ACUTE BERYLLIUM DISEASE By the early 1940s, wartime demand for beryllium-containing materials and labor shortages meant that lost workdays and high turnover from illnesses in beryllium production plants needed to be addressed. As explained in Beryllium: Biomedical and Environmental Aspects, the U.S. Public Health Service issued a bulletin in 1943 stating that beryllium was non-toxic based on its animal toxicology studies and concluded that the illnesses were the result of exposure to the fluoride acid radicals that were also present where beryl ore was being processed. That year Dr. Howard Van Ordstrand of the Cleveland Clinic published a description of the chemical pneumonia occurring among workers exposed to beryllium oxide and where fluorides were not present. By the late 1940s, more systematic animal toxicology studies of beryllium compounds showed that solubility was the key determinant of dose required to produce the effect. As Eisenbud described in his 1990 book An Environmental Odyssey, the more soluble the compound, the more acutely toxic it was. However, the USPHS did not withdraw its bulletin until the 1970s, and it continued to be used by skeptics to downplay the hazards of beryllium.
There were two versions of chemical pneumonia: an acute version caused by single, very high exposures, and a subacute version that would occur after weeks or months of cumulative exposure. Meanwhile, beryllium skin diseases occurring in these plants were of three distinct types: a contact dermatitis due to the irritant effect of soluble beryllium; an eczema allergic reaction to soluble beryllium; and granulomatous ulcers from implantation of beryllium slivers or wounds contaminated with beryllium oxide. This raised the question of whether the subacute pneumonia was an allergic response. However, the simpler explanation prevailed: an exposure rate exceeding the biologic removal rate led to an accumulation of large-enough doses in the lung to cause the disease. Finally, in 2007, a report in Environmental Health Perspectives on two subacute disease cases exposed to beryllium fluoride established that the results of bronchoalveolar lavage were a cell-mediated immune response. This provides a plausible explanation of why CBD was not identified among production plant workers in the 1940s: genetically susceptible workers who developed skin- and sub-acute lung disease were advised by physicians to not go back to that plant because next time they would get sicker sooner. Median durations of employment in these plants were less than 30 days. Susceptible workers probably didn’t remain employed long enough for an association between employment and the longer latency disease to be noticed.

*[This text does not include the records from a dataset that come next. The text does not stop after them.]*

set_option maxSynthPendingDepth 4 in
omit [Module.Finite ℚ V] in
/-- `2` is a unit of the `K`-algebra `Z_K` (`K ⊇ ℚ`). [folklore] -/
private theorem isUnit_two_center_centralizer₅₅₈ :
    IsUnit (2 : Subalgebra.center K (Subalgebra.centralizer K
      ((fun a : Module.End ℚ V => a.baseChange K) '' (H.endAlg : Set (Module.End ℚ V))))) := by
  have h2K : (2 : K) ≠ 0 := by
    rw [← map_ofNat (algebraMap ℚ K) 2]
    exact (map_ne_zero _).2 two_ne_zero
  rw [← map_ofNat (algebraMap K (Subalgebra.center K (Subalgebra.centralizer K
      ((fun a : Module.End ℚ V => a.baseChange K) '' (H.endAlg : Set (Module.End ℚ V)))))) 2]
  exact (isUnit_iff_ne_zero.2 h2K).map _

set_option maxSynthPendingDepth 4 in
/-- **`Z_K` HAS FINITELY MANY MAXIMAL IDEALS** (it is a finite-dimensional commutative `K`-algebra, hence Artinian): the simple factors
`L₁, …, L_{t_K}` of `C₀ ⊗ K`. [cite: Milne1999LefschetzClasses, §1 p. 645 L1–L14 and Remark 1.6 (p. 644)] -/
theorem finite_maximalSpectrum_center_centralizer_endAlg_baseChange :
    Finite (MaximalSpectrum (Subalgebra.center K (Subalgebra.centralizer K
      ((fun a : Module.End ℚ V => a.baseChange K) '' (H.endAlg : Set (Module.End ℚ V)))))) := by
  haveI := finite_centralizer_endAlg_baseChange K H
  haveI : IsNoetherian K (Subalgebra.centralizer K
      ((fun a : Module.End ℚ V => a.baseChange K) '' (H.endAlg : Set (Module.End ℚ V)))) :=
    isNoetherian_of_isNoetherianRing_of_finite K _
  haveI : Module.Finite K (Subalgebra.center K (Subalgebra.centralizer K
      ((fun a : Module.End ℚ V => a.baseChange K) '' (H.endAlg : Set (Module.End ℚ V))))) :=
    Module.Finite.of_injective (Subalgebra.val _).toLinearMap Subtype.val_injective
  exact finite_maximalSpectrum_of_finite₅₅₈ K _

/-! ## §2 First kind: `Z(S(H)(K)) ≅ {z ∈ Z_K | z² = 1}`, of order `2^{t_K}` -/

set_option maxSynthPendingDepth 4 in
omit [Module.Finite ℚ V] in
/-- `γ ∈ S(H)(K) ⟹ ↑γ ∈ C(H)(K)` («`γ ∈ C(A) ⊗_k R`»). [folklore] -/
private theorem Polarization.coe_mem_centralizer_endAlg_baseChange₅₅₈ (ψ : Polarization H)
    {γ : (K ⊗[ℚ] V) ≃ₗ[K] (K ⊗[ℚ] V)} (hγ : γ ∈ ψ.lefschetzGroupBaseChange K) :
    (γ : Module.End K (K ⊗[ℚ] V)) ∈
      Subalgebra.centralizer K ((fun a : Module.End ℚ V => a.baseChange K) '' (H.endAlg : Set (Module.End ℚ V))) := by
  rw [Subalgebra.mem_centralizer_iff]
  rintro _ ⟨a, ha, rfl⟩
  exact LinearMap.ext fun x => ((ψ.mem_lefschetzGroupBaseChange_iff γ).1 hγ).1 ⟨a, ha⟩ x

set_option maxSynthPendingDepth 4 in
/-- **FIRST KIND: EVERY `z ∈ Z_K` WITH `z² = 1` IS `↑γ` FOR A (UNIQUE) CENTRAL `γ ∈ S(H)(K)`** — `†_K` is trivial on `Z_K` (g54-#6
`Polarization.forall_center_adjointBaseChange_eq_self_iff`), so `z^{†_K} z = z² = 1`: `z` is a unit of `End_K(K ⊗ V)` lying in
`C(H)(K)` with `z†z = 1`, i.e. an element of `S(H)(K)` (Milne's definition), central because it lies in `Z(C(H)(K))` (g54-#4).
«`S₀(A)(R) = {γ ∈ C₀ ⊗ R | γ†γ = 1}` → the centre of `S(A)`», surjectivity on `K`-points. [cite: Milne1999LefschetzClasses, §1 p. 644 L16–L18, p. 645 L1–L14 (S₀, Prop. 1.7) and Remark 1.6]
[cite: Lange2023AbelianVarietiesComplex, §2.6.2 Lemma 2.6.4] -/
theorem Polarization.exists_mem_center_lefschetzGroupBaseChange_coe_eq_of_mul_self_eq_one (ψ : Polarization H)
    (hfix : ∀ z : H.endAlg, z ∈ Subalgebra.center ℚ H.endAlg → ψ.adjoint (z : Module.End ℚ V) = z)
    {z : Subalgebra.centralizer K ((fun a : Module.End ℚ V => a.baseChange K) '' (H.endAlg : Set (Module.End ℚ V)))}
    (hz : z ∈ Subalgebra.center K (Subalgebra.centralizer K
      ((fun a : Module.End ℚ V => a.baseChange K) '' (H.endAlg : Set (Module.End ℚ V)))))
    (hzz : z * z = 1) :
    ∃ γ : ψ.lefschetzGroupBaseChange K, γ ∈ Subgroup.center (ψ.lefschetzGroupBaseChange K) ∧
      ((γ : (K ⊗[ℚ] V) ≃ₗ[K] (K ⊗[ℚ] V)) : Module.End K (K ⊗[ℚ] V)) = z := by
  have hfixK := (ψ.forall_center_adjointBaseChange_eq_self_iff K).2 hfix z hz
  have hzz' : (z : Module.End K (K ⊗[ℚ] V)) * (z : Module.End K (K ⊗[ℚ] V)) = 1 := by
    rw [← Subalgebra.coe_mul, hzz, Subalgebra.coe_one]
  have hunit : ψ.adjointBaseChange K (z : Module.End K (K ⊗[ℚ] V)) * (z : Module.End K (K ⊗[ℚ] V)) = 1 := by
    rw [hfixK, hzz']
  have hU : IsUnit (z : Module.End K (K ⊗[ℚ] V)) := ⟨⟨_, _, hzz', hzz'⟩, rfl⟩
  obtain ⟨γ₀, hγ₀⟩ : ∃ γ₀ : (K ⊗[ℚ] V) ≃ₗ[K] (K ⊗[ℚ] V), (γ₀ : Module.End K (K ⊗[ℚ] V)) = z :=
    ⟨LinearMap.GeneralLinearGroup.generalLinearEquiv K (K ⊗[ℚ] V) hU.unit, by
      rw [LinearMap.GeneralLinearGroup.generalLinearEquiv_to_linearMap, IsUnit.unit_spec]⟩
  have hmem : γ₀ ∈ ψ.lefschetzGroupBaseChange K := by
    rw [ψ.mem_lefschetzGroupBaseChange_iff_adjointBaseChange_mul_self_eq_one K, hγ₀]
    refine ⟨fun a x => ?_, hunit⟩
    have h := (Subalgebra.mem_centralizer_iff K).1 z.2 _ ⟨(a : Module.End ℚ V), a.2, rfl⟩
    have hx : ∀ y, γ₀ y = (z : Module.End K (K ⊗[ℚ] V)) y := fun y => by rw [← hγ₀, LinearEquiv.coe_coe]
    rw [hx, hx, ← Module.End.mul_apply, h, Module.End.mul_apply]
  refine ⟨⟨γ₀, hmem⟩, (ψ.mem_center_lefschetzGroupBaseChange_iff_mem_center_centralizer K ⟨γ₀, hmem⟩).2 ?_, hγ₀⟩
  have hz' : (⟨((⟨γ₀, hmem⟩ : ψ.lefschetzGroupBaseChange K) : (K ⊗[ℚ] V) ≃ₗ[K] (K ⊗[ℚ] V)),
      ψ.coe_mem_centralizer_endAlg_baseChange₅₅₈ K hmem⟩ : Subalgebra.centralizer K
        ((fun a : Module.End ℚ V => a.baseChange K) '' (H.endAlg : Set (Module.End ℚ V)))) = z :=
    Subtype.ext hγ₀
  rw [hz']
  exact hz

set_option maxSynthPendingDepth 4 in
/-- **FIRST KIND: `Z(S(A)(K)) ≅ S₀(K) = μ₂(C₀ ⊗ K)` AS A COUNT** — `γ ↦ ↑γ` is a bijection from the centre of `S(H)(K)` onto
`{z ∈ Z_K | z² = 1}` (into: g54-#4 «`Z(S(H)(K)) = S(H)(K) ∩ Z(C(H)(K))`» and g54-#6 «central elements are involutions»; onto: the
previous statement). [cite: Milne1999LefschetzClasses, §1 p. 645 L1–L14 (S₀, Prop. 1.7) and Remark 1.6 (p. 644)]
[cite: MoonenZarhin1998WeilClasses, §1 Lemma (1)] -/
theorem Polarization.natCard_center_lefschetzGroupBaseChange_eq_natCard_mul_self_eq_one (ψ : Polarization H)
    (hfix : ∀ z : H.endAlg, z ∈ Subalgebra.center ℚ H.endAlg → ψ.adjoint (z : Module.End ℚ V) = z) :
    Nat.card (Subgroup.center (ψ.lefschetzGroupBaseChange K)) =
      Nat.card {z : Subalgebra.center K (Subalgebra.centralizer K
        ((fun a : Module.End ℚ V => a.baseChange K) '' (H.endAlg : Set (Module.End ℚ V)))) // z * z = 1} := by
  have hmemC : ∀ γ : Subgroup.center (ψ.lefschetzGroupBaseChange K),
      (((γ : ψ.lefschetzGroupBaseChange K) : (K ⊗[ℚ] V) ≃ₗ[K] (K ⊗[ℚ] V)) : Module.End K (K ⊗[ℚ] V)) ∈
        Subalgebra.centralizer K ((fun a : Module.End ℚ V => a.baseChange K) '' (H.endAlg : Set (Module.End ℚ V))) :=
    fun γ => ψ.coe_mem_centralizer_endAlg_baseChange₅₅₈ K (γ : ψ.lefschetzGroupBaseChange K).2
  have hmemZ : ∀ γ : Subgroup.center (ψ.lefschetzGroupBaseChange K),
      (⟨_, hmemC γ⟩ : Subalgebra.centralizer K ((fun a : Module.End ℚ V => a.baseChange K) ''
        (H.endAlg : Set (Module.End ℚ V)))) ∈ Subalgebra.center K (Subalgebra.centralizer K
          ((fun a : Module.End ℚ V => a.baseChange K) '' (H.endAlg : Set (Module.End ℚ V)))) := fun γ =>
    (ψ.mem_center_lefschetzGroupBaseChange_iff_mem_center_centralizer K (γ : ψ.lefschetzGroupBaseChange K)).1 γ.2
  let f : Subgroup.center (ψ.lefschetzGroupBaseChange K) →
      {z : Subalgebra.center K (Subalgebra.centralizer K
        ((fun a : Module.End ℚ V => a.baseChange K) '' (H.endAlg : Set (Module.End ℚ V)))) // z * z = 1} :=
    fun γ => ⟨⟨⟨_, hmemC γ⟩, hmemZ γ⟩,
      Subtype.ext (Subtype.ext (ψ.coe_mul_coe_eq_one_of_mem_center_lefschetzGroupBaseChange K hfix γ.2))⟩
  have hf : ∀ γ : Subgroup.center (ψ.lefschetzGroupBaseChange K),
      (((f γ).1 : Subalgebra.centralizer K ((fun a : Module.End ℚ V => a.baseChange K) ''
        (H.endAlg : Set (Module.End ℚ V)))) : Module.End K (K ⊗[ℚ] V)) =
        (((γ : ψ.lefschetzGroupBaseChange K) : (K ⊗[ℚ] V) ≃ₗ[K] (K ⊗[ℚ] V)) : Module.End K (K ⊗[ℚ] V)) := fun γ => rfl
  refine Nat.card_congr (Equiv.ofBijective f ⟨fun γ γ' h => ?_, fun z => ?_⟩)
  · have h' := hf γ
    rw [h, hf γ'] at h'
    exact Subtype.ext (Subtype.ext (LinearEquiv.toLinearMap_injective h'.symm))
  · have hzz : (z.1 : Subalgebra.centralizer K ((fun a : Module.End ℚ V => a.baseChange K) ''
        (H.endAlg : Set (Module.End ℚ V)))) * z.1 = 1 := by
      rw [← Subalgebra.coe_mul, z.2, Subalgebra.coe_one]
    obtain ⟨γ, hγ, hγz⟩ := ψ.exists_mem_center_lefschetzGroupBaseChange_coe_eq_of_mul_self_eq_one K hfix z.1.2 hzz
    refine ⟨⟨γ, hγ⟩, Subtype.ext (Subtype.ext (Subtype.ext ?_))⟩
    rw [hf]
    exact hγz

CHRONIC BERYLLIUM DISEASE In the mid-1940s, it was discovered that 17 young women in a cluster of sarcoidosis cases in Salem, Massachusetts, all worked at a Sylvania phosphorescent light tube plant. As explained in a 1946 paper in The Journal of Industrial Hygiene and Toxicology, the affected workers were handling a beryllium-containing silicate phosphor. The phosphor in this plant contained 12 percent unreacted beryllium oxide, and no cases occurred among employees hired after the beryllium oxide content was reduced to less than 2 percent, as Eisenbud and coauthor JH Sterner would show in a 1951 paper. These were the first cases of CBD reported in the literature. Physicians treating patients from the Lorain, Ohio plant began to consider the possibility that five fatal cases among neighbors of the plant originally diagnosed as sarcoidosis were in fact CBD.
AEC’s New York Operations Office managed beryllium procurement contracts for the metal and oxide products being used in nuclear weapons and reactor development. Eisenbud, who worked for the New York Operations Office Health and Safety Laboratory (HASL), became a central player in organizing a response. The Ohio Health Department offered x-ray examinations to residents in Lorain, and HASL initiated studies of ambient air pollution levels in the neighborhood.
There had been no beryllium exposure measurements made in the light tube industry, so this was the first opportunity to study exposures related to the chronic disease. Ten CBD cases were identified in the general population living close to the Lorain plant, but no cases attributable to airborne beryllium were found in the subpopulation living beyond three-quarters of a mile from the plant. Based on air sampling, atmospheric dispersion modeling, and analysis of the plant’s past operations, Eisenbud and his co-investigators concluded that the beryllium concentration that had existed at the three-quarter-mile boundary—and hence the lowest concentration that could have induced beryllium disease—was greater than 0.01 μg/m3 (long-term mean). AEC recommended 0.01 μg/m3 as a community air standard in 1949. Today, 0.01 μg/m3 averaged over a 30-day period remains an EPA ambient air quality criterion for beryllium.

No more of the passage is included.